Metacritic Books

Like A Rolling Stone
by Greil Marcus

ISBN: 1586482548
PublicAffairs, 283 pages, $25.00
Nonfiction Entertainment & Media
Released 03/29/2005

Famed rock music writer Greil Marcus devotes an entire book to a single song: Bob Dylan's groundbreaking 1965 hit "Like A Rolling Stone."

Overall Metascore

This is an average of all individual scores given by critics, on a scale of 0 (worst) to 100 (best).

63 / 100

Critic Reviews

Outstanding Booklist Gordon Flagg
Marcus' vast understanding of American culture and intimate knowledge of Dylan's career make this an eye-opening read. [15 Mar 2005, p.1255]
Favorable Kirkus Reviews
When he grapples with Highway 61 Revisited, the album that featured "Like a Rolling Stone," things grind to a numbing halt. On the history and reverberations of the music, however, Marcus is near the top of the game. [1 Mar 2005, p.277]
Favorable Library Journal Henry L. Carrigan Jr.
Engaging cultural history. [1 Apr 2005, p.96]
Favorable Publishers Weekly
Marcus displays a comprehensive knowledge of American popular and political history. [21 Feb 2005, p.169]
Favorable New York Observer Charles Taylor
An adventure is only really thrilling if it involves a hint of threat. Mr. Marcus makes the reader understand "Like a Rolling Stone" as a conscious-and exhilarating-act of cruelty, a song that makes the listener pay simply for being present to hear it. [25 Apr 2005, p.20]
Favorable PopMatters Justin Cober-Lake
Like a Rolling Stone is not great cultural analysis or musical study, but it's a work that's both insightful and fantastic.
Favorable San Francisco Chronicle David Kipen
Plaintive, at times reheated, but ultimately bracing.
Favorable The Nation David Yaffe
Magisterial, hypnotic and unfinished, the song is worth every bit of lavish attention that Marcus gives it, with a passion as eloquent as it is infectious.
Favorable Washington Post Chrissie Dickinson
Marcus's wide-ranging meditations are often bracing, but the ride takes some effort. His critical prose occasionally veers into heady, sometimes esoteric territory.
Favorable The Globe And Mail [Toronto] Griffin Ondaatje
Marcus is creative and informed in his use of musical history, and that's important, since Dylan's work (especially his text) is being swarmed today by academic writers. [9 Apr 2005]
Favorable The Spectator Hugh Massingberd
Dylan’s own inarticulacy... makes a refreshing change from the author’s unstoppable flow of finely wrought verbiage.
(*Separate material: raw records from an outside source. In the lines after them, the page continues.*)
import Summits.BirchSwinnertonDyer.BirchSwinnertonDyer.Theorems.KimAtThreeDeepLowerOffStratumLevelLoweringRekey
import Literature.NumberTheory.EllipticCurves.StabilisedLevelLoweringCongruence
import Literature.NumberTheory.EllipticCurves.PAdicLFunctionDistributionHoldsProofs
import Literature.NumberTheory.EllipticCurves.ModularFormsGamma0Genus
import Literature.NumberTheory.EllipticCurves.PAdicLFunctionProofs
import Mathlib.NumberTheory.Padics.Complex
import HarnessLib

/-!
# Route `KimAtThreeKolyvagin` (rung W2), crux `DeepLowerAtThreeOffKatoStratum` (item 19679), registered
# stub `stub_nonAdditive`, ROAD (b) «Tamagawa level-lowering»: the displayed hypothesis (LL_1)
# `IsStabilisedLevelLoweringCongruenceIn W 3 1 f q π` FROM A CANONICAL-PERIOD SYMBOL CONGRUENCE — core assembly

Cell `bsd-addord`, seat `bsd-addord-w2-acc2` (PROGRAMME PART 1b, ACCEL-LIST row (2)), gen 4; item
`stmt-BirchSwinnertonDyer-19679` (OWNER w2-c2 assembles; this file is `--supports`, closes nothing). Executes
plan g17/g18's ROAD (b) (pub/bsd-addord STATUS l.882 (2) / l.982): (LL_1) from Ribet + the canonical-period
congruence of plus symbols of congruent eigenforms (Vatsal 1999 / Greenberg–Vatsal 2000, typed by the
`bsd-litref` seat jsw17-ty as `vatsal1999_plusSymbol_congruence` / `greenbergVatsal2000_plusSymbol_congruence`)
+ the `q`-stabilisation `g − β·g(q·)`. THIS FILE is the fact-free CORE (pure algebra over `ℚ̄₃`); the sequel
`KimAtThreeDeepLowerOffStratumLevelLoweringVatsalRows` plugs in the two named facts and derives the rows.

## What is proved (theorems only; no definition, no named fact, no `sorry`)

* §0 Bookkeeping for the reduction map `res : 𝒪 → 𝓀` of `𝒪 = 𝒪_{ℚ̄₃} = Valued.integer (PadicAlgCl 3)`
  onto its residue field `𝓀 = IsLocalRing.ResidueField 𝒪` (Mathlib objects; nothing defined here):
  `𝓀` has characteristic `3` (`charP_residueField`); congruent integral elements have equal residues; the
  residue of a `3`-integral RATIONAL `r` is its class `r mod 3 ∈ 𝔽₃` read along
  `ZMod.castHom : 𝔽₃ → 𝓀` (`residue_mk_ratCast`) — the bridge between the route's `𝔽₃`-valued currency
  `ratModP 3 [x]⁺_f` and Vatsal's `𝔭`-adic currency.
* §1 `plusSymbol_eq_ratPlusSymbol_mul_plusPeriod`: for the newform `f` of an elliptic curve,
  `plusSymbol f x = [x]⁺_f · Ω⁺_f` (`[x]⁺_f = ratPlusSymbol f x ∈ ℚ`, `Ω⁺_f = plusPeriod f > 0`), from the
  DISCHARGED tree facts `ratCast_ratPlusSymbol_holds` (Manin–Drinfeld), `plusSymbol_eq_re_holds`,
  `IsNewform0.plusPeriod_pos_holds`.
* §2 ★ `isStabilisedLevelLoweringCongruenceIn_of_symbolCongruence` — THEOREM A (core). INPUT (all
  displayed): (i) the CONCLUSION SHAPE of Vatsal 1999 §1 for the pair `(f, g')` at level `N` read through
  `ι : ℚ̄₃ ≃ ℂ` — periods `Ω_f, Ω_g ∈ ℂˣ` with `plusSymbol g' x/Ω_g` integral, `plusSymbol f x/Ω_f ≡
  plusSymbol g' x/Ω_g (mod 𝔪)` for all `x`, and `plusSymbol f x₁/Ω_f` a unit for some `x₁` (Vatsal (1.6),
  Remark (1.12)); (ii) the OLD SHAPE of `g'`: `plusSymbol g' x = Φ(x) − c·Φ(qx)` with `c ≡ 1 (mod 𝔪)`, `Φ`
  `1`-periodic and Hecke at every prime `ℓ ∤ 3N_E` with eigenvalues `b_ℓ ≡ a_ℓ(E) (mod 𝔪)` — in print
  `Φ = plusSymbol g` for Ribet's level-`N/q` newform `g`, `g' = g − β g(q·)`, `c = β/q`, `β ≡ q`
  (`{∞, x}_{g(q·)} = q⁻¹{∞, qx}_g`); (iii) NON-DEGENERACY: some `Ω ∈ ℂ` makes `Φ/Ω` integral with
  `(Φ(x₀) − cΦ(qx₀))/Ω` a unit for some `x₀` — Ihara's lemma (Ribet 1984 Thm. 4.1) read on plus symbols:
  the `q`-old symbol of the optimally normalised `Φ` does not vanish mod `𝔭`; (iv) the row's
  `3`-integrality of `[x]⁺_f` (`hint`, a binder of the registered stub). OUTPUT: `π : 𝔽₃ → 𝓀` and
  `IsStabilisedLevelLoweringCongruenceIn W 3 1 f q π` with `φ = (Φ/Ω mod 𝔪)`,
  `u = (Ω_f/Ω⁺_f)(Ω/Ω_g) mod 𝔪` (both period ratios are integral: evaluate at `x₁`, resp. `x₀`).

## Honest framing / what is NOT here

Nothing in print is asserted: the Vatsal / Greenberg–Vatsal facts enter only in the sequel, by name. The
three displayed inputs (ii)–(iii) are exactly what remains of ROAD (b) after the named facts: the
EXISTENCE of the level-`N/q` eigenform (Ribet 1990 Thm. 1.1 = tree fact `diamond1995_refinedSerre`, plus
the `CuspForm`-currency construction of `g − β g(q·)` via the tree's `iota` / `qExpansion_coeff_iota` /
`modularSymbol_slash_tpD`) and the NON-VANISHING of its stabilised symbol mod `𝔭` (Ihara: tree fact
`ribet1984_iharaLemma` in period-homology currency, cell b2b-bsdres' `hasOldEigenPlusSymb_of_ribet1984_iharaLemma`
being the model of the missing dictionary). Relative to gen 2's road (`…LevelLoweringFromPrint`:
`wiles1995_multiplicityOne` + cell b2b-bsdres' Eichler–Shimura node with the `p = 3` rider «a prime
`≡ 2 (mod 3)` divides `N`» + the level-`N/q` eigen-datum node + Ihara) the MULTIPLICITY-ONE input is now a
refereed named fact in symbol currency (Vatsal's Condition 2 ⟸ Thm. (1.13)), so the Eichler–Shimura node
and its rider disappear. BSD is not proved by any of this; nothing is booked; no mark moves.

PRESEARCH (2026-08-27, corpus fts+vec AND galaxy, re-reading the typer's records in
`CanonicalPeriodSymbolCongruence.lean` / `StabilisedLevelLoweringCongruence.lean`): no source prints (LL_1)
symbol-wise at a Tamagawa prime; Vatsal 1999 (1.6)/(11)/Rem. (1.12)/Thm. (1.13) and GV 2000 §3 (18)–(19)
print the congruence of canonically normalised symbols of two congruent level-`M` eigenforms (the typed
input); EPW 2006 Prop. 4.1.1, Kim 2022 §1.5.1 («expected»), Kim–Ota 2023 Prop. 8.1 are not symbol-wise.

## References

* V. Vatsal, *Canonical periods and congruence formulae*, Duke Math. J. 98 (1999) 397–419, §1 (1.1)–(1.7),
  (11), Remark (1.12), Thm. (1.13). [Vatsal1999]
* R. Greenberg, V. Vatsal, *On the Iwasawa invariants of elliptic curves*, Invent. Math. 142 (2000), §3
  (17)–(19), Prop. (3.1), Rem. (3.4), Lemma (3.6), Thm. (3.10). [GreenbergVatsal2000]
* K. A. Ribet, Invent. Math. 100 (1990), Thm. 1.1 [Ribet1990]; Proc. ICM 1983 (1984), Thm. 4.1 [Ribet1984ICM].
* B. Mazur, J. Tate, J. Teitelbaum, Invent. Math. 84 (1986), §I.4 (4.2), §I.8. [MazurTateTeitelbaum1986Invent]
* C.-H. Kim, *The structure of Selmer groups and the Iwasawa main conjecture for elliptic curves* (2022/2026),
  §1.5.1, Conj. 1.10. [Kim2022StructureSelmer]
-/

set_option autoImplicit false
-- the Theorems namespace of a single-conjunct summit repeats the summit name by design (D-0017)
set_option linter.dupNamespace false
Yet there is no question that Marcus is a brilliant and perceptive writer.
Favorable The Independent Charles Shaar Murray
A livelier and more provocative book than you have any right to expect from a 60-year-old man writing about a 40-year-old record.
Mixed The New York Times Book Review Alan Light
Too many tropes in Marcus's cultural criticism are starting to feel overfamiliar, and too much of his own Dylanology is starting to fold in on itself.
Mixed The Independent Nick Coleman
A dense, busy, electrified book which radiates ideas much as Dylan's scalp used to radiate hair.
Mixed Christian Science Monitor John Kehe
If any pop song deserves thorough examination, it's this one. But even Dylan's epic feels somewhat overanalyzed, pumped up, and padded out here - perhaps better suited to a 20-page New Yorker story than a 225-page book.
Mixed Los Angeles Times J. Hoberman
There is nothing that is not shamelessly hyper-dramatized.... But what keeps Marcus' project afloat is his capacity for close listening and ability to characterize what he hears. [10 Apr 2005, p.R6]
Unfavorable Daily Telegraph John Preston
But whereas in the past Marcus has shown a penetrating and disciplined touch, here his analysis comes couched in prose so windy that it could inflate several weather balloons.
Unfavorable Daily Telegraph Dominic Sandbrook
Marcus is keener on vague allusions, tendentious metaphors and arcane observations than he is on rigorous historical or musical analysis.
Unfavorable The Guardian Mike Marqusee
The book is structure-less; there's no guiding argument. The prose is laboured, irritatingly sententious, sometimes senseless.